### [Assignment]
Repeat exactly the lines from the start of the records below through the line that contains "For an odd Dirichlet", including both.

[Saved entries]
--- --- ---

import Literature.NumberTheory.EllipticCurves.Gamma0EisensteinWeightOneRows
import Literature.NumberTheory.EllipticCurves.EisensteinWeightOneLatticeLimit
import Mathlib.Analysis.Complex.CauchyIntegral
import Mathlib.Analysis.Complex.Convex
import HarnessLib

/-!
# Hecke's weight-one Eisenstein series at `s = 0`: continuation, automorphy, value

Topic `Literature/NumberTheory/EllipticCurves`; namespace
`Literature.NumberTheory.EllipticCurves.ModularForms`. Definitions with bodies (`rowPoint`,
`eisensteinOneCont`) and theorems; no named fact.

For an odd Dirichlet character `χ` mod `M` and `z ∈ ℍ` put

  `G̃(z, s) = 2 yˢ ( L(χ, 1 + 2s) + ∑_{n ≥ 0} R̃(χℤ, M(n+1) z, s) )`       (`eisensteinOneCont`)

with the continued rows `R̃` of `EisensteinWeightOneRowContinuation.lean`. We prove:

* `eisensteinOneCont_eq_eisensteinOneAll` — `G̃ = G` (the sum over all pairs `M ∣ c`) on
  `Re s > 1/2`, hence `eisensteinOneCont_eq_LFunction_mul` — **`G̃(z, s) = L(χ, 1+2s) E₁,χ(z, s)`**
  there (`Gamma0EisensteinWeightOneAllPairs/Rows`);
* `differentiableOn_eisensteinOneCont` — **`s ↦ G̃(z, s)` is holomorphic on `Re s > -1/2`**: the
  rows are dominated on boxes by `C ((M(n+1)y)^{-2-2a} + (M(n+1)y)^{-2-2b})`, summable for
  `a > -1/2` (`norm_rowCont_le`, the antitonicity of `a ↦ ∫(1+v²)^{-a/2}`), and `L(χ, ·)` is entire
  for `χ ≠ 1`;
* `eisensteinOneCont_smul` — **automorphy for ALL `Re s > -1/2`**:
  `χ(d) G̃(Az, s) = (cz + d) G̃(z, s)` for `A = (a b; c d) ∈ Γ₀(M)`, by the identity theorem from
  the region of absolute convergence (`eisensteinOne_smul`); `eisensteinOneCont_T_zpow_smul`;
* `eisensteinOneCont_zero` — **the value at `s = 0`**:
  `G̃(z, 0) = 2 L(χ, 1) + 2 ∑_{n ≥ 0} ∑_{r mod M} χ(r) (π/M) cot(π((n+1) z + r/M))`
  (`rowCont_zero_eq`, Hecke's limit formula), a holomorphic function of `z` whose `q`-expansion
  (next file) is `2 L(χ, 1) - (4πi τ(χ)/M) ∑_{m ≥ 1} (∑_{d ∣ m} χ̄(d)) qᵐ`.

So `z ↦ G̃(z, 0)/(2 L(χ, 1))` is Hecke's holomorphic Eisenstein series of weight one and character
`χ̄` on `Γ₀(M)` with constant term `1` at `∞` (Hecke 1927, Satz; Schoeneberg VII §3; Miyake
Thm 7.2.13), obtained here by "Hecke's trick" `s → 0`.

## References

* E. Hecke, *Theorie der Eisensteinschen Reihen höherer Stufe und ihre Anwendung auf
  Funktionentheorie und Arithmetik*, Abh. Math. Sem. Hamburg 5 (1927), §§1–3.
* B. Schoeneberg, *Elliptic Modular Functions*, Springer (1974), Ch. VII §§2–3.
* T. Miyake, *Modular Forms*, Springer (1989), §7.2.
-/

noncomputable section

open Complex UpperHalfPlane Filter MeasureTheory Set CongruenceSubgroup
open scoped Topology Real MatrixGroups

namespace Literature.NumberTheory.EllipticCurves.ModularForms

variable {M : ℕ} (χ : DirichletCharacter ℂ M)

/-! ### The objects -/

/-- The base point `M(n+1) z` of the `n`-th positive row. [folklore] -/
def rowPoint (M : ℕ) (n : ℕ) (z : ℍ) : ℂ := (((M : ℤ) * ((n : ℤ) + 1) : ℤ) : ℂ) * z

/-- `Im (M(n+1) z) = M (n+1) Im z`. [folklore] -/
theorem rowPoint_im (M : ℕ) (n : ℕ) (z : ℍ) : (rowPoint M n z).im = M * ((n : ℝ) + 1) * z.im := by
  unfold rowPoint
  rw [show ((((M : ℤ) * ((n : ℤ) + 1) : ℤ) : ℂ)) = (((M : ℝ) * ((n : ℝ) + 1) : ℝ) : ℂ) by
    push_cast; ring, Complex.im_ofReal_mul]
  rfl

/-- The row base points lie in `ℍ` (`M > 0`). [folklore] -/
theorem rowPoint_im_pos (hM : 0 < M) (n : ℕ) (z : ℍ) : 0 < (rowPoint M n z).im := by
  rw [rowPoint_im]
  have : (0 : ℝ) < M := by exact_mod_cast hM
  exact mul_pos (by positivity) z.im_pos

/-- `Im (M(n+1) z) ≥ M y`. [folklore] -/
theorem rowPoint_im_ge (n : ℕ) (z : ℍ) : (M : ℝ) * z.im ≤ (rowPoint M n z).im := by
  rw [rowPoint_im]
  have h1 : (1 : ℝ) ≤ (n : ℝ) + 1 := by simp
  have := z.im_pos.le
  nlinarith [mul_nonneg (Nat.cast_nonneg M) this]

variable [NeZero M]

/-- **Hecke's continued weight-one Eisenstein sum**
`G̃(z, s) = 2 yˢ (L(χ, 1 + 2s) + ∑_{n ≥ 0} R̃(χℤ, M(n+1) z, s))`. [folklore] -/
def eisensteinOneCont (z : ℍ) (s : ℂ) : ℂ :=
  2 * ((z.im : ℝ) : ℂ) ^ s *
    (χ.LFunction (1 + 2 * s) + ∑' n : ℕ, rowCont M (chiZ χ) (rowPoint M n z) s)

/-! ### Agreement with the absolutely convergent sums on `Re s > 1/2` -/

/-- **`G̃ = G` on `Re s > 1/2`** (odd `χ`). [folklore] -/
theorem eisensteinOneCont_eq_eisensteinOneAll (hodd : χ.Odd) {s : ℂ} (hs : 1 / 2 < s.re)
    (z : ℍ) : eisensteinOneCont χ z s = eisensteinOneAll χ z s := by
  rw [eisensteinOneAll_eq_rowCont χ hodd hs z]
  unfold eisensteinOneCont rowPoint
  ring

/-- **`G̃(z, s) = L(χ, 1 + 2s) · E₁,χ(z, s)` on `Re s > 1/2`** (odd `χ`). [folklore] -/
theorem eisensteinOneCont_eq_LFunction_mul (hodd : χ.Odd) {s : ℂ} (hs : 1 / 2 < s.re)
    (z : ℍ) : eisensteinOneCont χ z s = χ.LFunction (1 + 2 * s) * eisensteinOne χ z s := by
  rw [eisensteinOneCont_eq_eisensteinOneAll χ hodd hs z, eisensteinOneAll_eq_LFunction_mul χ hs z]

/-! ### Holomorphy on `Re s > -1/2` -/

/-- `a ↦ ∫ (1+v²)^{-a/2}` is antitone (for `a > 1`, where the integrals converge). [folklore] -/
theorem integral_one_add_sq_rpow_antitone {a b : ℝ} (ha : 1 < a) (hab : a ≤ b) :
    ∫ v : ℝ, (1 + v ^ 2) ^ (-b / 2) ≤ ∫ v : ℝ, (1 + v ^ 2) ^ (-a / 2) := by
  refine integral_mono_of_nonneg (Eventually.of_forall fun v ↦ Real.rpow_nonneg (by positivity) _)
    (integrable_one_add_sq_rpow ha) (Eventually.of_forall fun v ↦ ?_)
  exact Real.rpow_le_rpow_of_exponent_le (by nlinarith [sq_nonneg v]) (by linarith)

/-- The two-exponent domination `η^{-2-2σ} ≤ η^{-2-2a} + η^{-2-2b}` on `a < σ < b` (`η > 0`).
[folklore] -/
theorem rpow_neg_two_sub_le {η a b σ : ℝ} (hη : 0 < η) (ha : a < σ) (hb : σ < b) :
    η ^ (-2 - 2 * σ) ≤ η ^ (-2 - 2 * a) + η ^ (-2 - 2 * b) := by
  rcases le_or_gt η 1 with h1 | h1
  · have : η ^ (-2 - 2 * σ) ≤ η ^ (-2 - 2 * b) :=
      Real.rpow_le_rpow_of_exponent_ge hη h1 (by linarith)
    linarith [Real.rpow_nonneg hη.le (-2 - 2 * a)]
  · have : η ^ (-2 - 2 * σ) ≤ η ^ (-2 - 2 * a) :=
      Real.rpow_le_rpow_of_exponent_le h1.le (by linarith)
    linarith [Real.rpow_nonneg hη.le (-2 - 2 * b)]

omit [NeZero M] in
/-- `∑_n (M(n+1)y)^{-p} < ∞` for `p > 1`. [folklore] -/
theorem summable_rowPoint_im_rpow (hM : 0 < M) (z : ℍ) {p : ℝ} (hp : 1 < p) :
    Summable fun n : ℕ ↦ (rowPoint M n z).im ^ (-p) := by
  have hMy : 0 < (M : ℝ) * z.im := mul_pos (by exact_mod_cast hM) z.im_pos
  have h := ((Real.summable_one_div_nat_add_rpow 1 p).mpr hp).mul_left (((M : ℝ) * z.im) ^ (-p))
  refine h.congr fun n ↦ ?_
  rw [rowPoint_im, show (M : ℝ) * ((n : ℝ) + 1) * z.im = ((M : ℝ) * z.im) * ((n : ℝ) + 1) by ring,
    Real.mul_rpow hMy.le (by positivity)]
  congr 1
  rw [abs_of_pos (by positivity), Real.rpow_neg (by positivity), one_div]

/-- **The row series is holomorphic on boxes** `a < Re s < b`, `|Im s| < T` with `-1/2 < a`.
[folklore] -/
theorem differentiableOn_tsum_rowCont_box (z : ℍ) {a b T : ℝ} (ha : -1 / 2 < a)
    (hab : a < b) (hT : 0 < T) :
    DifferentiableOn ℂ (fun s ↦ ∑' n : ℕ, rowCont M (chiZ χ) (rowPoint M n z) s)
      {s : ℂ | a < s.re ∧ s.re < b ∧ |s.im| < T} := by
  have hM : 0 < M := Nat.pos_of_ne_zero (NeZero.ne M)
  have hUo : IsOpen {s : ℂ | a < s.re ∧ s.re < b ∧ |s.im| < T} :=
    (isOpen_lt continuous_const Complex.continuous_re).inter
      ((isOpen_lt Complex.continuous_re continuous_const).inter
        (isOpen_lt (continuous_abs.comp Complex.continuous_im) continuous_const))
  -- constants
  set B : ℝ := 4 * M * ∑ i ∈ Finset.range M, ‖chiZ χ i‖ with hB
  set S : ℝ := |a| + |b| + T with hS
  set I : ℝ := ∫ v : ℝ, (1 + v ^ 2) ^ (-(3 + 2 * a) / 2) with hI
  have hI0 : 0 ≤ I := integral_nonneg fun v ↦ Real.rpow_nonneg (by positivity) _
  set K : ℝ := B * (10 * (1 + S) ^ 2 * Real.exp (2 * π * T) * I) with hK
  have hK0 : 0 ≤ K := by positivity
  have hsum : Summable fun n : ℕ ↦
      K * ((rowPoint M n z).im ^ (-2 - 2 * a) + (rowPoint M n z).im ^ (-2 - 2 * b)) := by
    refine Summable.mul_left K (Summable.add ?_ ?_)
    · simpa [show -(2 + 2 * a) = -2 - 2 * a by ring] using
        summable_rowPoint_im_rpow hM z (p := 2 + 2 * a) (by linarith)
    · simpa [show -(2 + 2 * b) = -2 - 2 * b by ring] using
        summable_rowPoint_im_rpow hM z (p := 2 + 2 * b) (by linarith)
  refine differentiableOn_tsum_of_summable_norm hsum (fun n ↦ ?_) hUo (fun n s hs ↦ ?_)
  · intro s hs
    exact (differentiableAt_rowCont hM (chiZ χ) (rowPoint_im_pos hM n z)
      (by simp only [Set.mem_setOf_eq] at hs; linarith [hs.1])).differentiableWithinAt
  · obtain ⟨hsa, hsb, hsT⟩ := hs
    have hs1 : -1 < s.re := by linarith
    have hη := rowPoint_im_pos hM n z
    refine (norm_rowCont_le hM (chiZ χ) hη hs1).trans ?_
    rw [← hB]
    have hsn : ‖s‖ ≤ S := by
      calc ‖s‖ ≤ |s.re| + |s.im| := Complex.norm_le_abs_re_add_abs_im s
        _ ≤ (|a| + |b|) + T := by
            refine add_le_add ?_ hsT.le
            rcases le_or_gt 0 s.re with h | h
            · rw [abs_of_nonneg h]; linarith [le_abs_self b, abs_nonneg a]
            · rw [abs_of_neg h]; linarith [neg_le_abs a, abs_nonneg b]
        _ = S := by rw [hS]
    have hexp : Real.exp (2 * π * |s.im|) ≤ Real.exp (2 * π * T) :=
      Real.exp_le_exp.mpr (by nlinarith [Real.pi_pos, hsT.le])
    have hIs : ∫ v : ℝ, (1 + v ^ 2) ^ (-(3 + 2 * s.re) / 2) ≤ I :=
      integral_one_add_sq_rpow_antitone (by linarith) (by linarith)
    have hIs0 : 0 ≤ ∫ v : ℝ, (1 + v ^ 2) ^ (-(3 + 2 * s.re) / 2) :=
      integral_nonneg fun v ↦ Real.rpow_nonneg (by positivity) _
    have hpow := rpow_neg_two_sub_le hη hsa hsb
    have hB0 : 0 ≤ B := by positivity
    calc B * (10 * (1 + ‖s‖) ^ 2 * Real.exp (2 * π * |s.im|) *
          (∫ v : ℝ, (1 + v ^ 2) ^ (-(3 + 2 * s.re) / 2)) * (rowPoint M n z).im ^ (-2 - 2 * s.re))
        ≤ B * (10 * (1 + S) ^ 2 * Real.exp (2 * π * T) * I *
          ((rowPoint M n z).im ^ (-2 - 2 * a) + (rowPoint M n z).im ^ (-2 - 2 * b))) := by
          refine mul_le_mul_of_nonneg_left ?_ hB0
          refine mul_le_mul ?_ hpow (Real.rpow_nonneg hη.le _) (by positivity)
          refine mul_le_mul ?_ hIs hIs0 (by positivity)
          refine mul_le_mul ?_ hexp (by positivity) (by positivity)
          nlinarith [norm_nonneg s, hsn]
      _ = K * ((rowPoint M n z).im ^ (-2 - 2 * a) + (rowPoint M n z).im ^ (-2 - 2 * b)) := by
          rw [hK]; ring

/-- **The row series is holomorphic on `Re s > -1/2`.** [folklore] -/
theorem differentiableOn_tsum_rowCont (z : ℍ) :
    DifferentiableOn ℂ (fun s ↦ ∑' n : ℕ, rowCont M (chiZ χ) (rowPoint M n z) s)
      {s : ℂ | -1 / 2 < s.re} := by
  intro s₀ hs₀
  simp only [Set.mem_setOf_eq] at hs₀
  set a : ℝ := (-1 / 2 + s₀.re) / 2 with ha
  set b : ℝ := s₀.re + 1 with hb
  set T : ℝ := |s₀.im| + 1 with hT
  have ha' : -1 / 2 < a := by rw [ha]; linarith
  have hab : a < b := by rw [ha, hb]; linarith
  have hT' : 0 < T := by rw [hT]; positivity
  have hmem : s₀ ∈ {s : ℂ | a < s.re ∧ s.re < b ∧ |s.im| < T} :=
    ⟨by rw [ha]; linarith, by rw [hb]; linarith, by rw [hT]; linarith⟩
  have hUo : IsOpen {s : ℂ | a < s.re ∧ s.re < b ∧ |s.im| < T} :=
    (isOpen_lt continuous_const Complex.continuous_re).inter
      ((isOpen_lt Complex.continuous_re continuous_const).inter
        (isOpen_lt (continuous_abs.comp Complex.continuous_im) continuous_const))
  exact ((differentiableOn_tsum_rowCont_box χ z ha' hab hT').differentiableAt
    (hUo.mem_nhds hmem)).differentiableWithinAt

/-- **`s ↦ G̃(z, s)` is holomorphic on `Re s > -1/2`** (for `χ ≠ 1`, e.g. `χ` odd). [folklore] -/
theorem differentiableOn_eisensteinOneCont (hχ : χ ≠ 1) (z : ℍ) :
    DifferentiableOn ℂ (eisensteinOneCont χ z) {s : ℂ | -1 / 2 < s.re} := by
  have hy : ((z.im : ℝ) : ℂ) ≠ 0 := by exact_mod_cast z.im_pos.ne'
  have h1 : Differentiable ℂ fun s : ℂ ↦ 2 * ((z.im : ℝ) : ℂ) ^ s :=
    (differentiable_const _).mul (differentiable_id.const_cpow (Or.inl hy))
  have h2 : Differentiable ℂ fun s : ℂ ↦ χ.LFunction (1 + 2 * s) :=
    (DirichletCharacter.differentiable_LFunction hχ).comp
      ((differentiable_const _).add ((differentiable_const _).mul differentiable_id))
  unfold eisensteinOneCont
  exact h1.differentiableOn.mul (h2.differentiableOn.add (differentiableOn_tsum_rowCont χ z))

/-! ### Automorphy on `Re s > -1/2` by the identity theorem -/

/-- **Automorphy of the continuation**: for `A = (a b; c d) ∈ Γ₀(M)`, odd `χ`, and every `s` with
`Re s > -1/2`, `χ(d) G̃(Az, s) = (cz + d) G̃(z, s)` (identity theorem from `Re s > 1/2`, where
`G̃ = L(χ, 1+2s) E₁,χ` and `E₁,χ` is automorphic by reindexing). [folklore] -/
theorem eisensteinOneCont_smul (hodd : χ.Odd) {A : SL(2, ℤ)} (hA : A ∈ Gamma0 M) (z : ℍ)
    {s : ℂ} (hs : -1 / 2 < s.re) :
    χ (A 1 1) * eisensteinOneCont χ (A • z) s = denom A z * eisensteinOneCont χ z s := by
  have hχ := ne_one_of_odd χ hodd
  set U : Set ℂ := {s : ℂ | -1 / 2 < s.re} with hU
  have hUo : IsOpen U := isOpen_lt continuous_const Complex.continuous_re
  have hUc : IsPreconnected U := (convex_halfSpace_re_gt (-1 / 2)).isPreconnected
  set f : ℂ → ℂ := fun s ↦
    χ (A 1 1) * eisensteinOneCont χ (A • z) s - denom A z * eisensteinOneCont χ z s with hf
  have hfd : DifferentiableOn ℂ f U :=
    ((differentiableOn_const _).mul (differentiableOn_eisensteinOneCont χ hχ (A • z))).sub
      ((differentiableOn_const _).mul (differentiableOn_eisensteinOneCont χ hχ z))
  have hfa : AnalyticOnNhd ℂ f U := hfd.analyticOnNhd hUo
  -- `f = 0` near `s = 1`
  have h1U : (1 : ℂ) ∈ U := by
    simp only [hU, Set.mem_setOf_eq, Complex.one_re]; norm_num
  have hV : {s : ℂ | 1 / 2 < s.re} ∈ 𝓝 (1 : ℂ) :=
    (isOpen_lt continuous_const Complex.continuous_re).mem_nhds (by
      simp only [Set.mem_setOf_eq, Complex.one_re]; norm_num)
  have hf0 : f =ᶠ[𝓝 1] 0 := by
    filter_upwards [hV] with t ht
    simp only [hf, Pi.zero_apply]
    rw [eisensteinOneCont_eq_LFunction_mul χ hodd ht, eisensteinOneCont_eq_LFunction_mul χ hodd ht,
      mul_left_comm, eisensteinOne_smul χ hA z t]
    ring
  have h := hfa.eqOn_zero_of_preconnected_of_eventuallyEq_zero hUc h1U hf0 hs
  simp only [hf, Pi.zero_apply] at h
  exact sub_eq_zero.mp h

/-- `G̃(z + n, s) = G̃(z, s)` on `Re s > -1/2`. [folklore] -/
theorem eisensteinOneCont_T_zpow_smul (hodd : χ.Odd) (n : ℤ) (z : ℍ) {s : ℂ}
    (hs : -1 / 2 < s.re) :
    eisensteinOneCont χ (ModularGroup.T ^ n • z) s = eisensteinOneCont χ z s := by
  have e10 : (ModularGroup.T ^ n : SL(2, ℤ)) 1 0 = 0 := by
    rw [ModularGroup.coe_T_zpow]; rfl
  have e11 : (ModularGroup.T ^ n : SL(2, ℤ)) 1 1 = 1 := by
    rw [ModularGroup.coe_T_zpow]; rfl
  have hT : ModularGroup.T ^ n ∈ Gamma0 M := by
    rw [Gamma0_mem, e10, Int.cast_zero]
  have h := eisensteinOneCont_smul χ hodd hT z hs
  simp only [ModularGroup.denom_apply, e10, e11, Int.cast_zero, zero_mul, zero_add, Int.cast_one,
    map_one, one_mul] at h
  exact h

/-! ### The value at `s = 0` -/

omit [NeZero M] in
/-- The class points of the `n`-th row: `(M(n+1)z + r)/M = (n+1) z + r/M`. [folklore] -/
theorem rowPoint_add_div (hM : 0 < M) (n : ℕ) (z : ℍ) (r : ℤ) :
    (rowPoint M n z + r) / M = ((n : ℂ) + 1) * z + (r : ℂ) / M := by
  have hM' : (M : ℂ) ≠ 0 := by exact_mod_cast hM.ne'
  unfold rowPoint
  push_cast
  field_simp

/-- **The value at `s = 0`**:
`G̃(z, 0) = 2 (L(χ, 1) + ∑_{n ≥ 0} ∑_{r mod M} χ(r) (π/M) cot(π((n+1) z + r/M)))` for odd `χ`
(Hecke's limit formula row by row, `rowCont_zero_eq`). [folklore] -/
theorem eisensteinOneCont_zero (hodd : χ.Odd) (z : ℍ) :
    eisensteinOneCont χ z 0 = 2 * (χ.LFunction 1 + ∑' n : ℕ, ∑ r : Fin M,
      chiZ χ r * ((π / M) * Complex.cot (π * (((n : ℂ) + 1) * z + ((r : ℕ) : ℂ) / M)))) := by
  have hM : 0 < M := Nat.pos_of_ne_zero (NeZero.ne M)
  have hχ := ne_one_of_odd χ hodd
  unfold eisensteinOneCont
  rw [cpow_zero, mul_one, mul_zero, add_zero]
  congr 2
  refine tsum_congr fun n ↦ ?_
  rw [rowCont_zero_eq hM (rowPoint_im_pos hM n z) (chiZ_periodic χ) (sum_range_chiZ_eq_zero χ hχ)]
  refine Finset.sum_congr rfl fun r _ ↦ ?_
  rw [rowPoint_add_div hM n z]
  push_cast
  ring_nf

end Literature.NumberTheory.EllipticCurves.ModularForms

--- --- ---

### [Solution to this exercise]
import Literature.NumberTheory.EllipticCurves.Gamma0EisensteinWeightOneRows
import Literature.NumberTheory.EllipticCurves.EisensteinWeightOneLatticeLimit
import Mathlib.Analysis.Complex.CauchyIntegral
import Mathlib.Analysis.Complex.Convex
import HarnessLib

/-!
# Hecke's weight-one Eisenstein series at `s = 0`: continuation, automorphy, value

Topic `Literature/NumberTheory/EllipticCurves`; namespace
`Literature.NumberTheory.EllipticCurves.ModularForms`. Definitions with bodies (`rowPoint`,
`eisensteinOneCont`) and theorems; no named fact.

For an odd Dirichlet character `χ` mod `M` and `z ∈ ℍ` put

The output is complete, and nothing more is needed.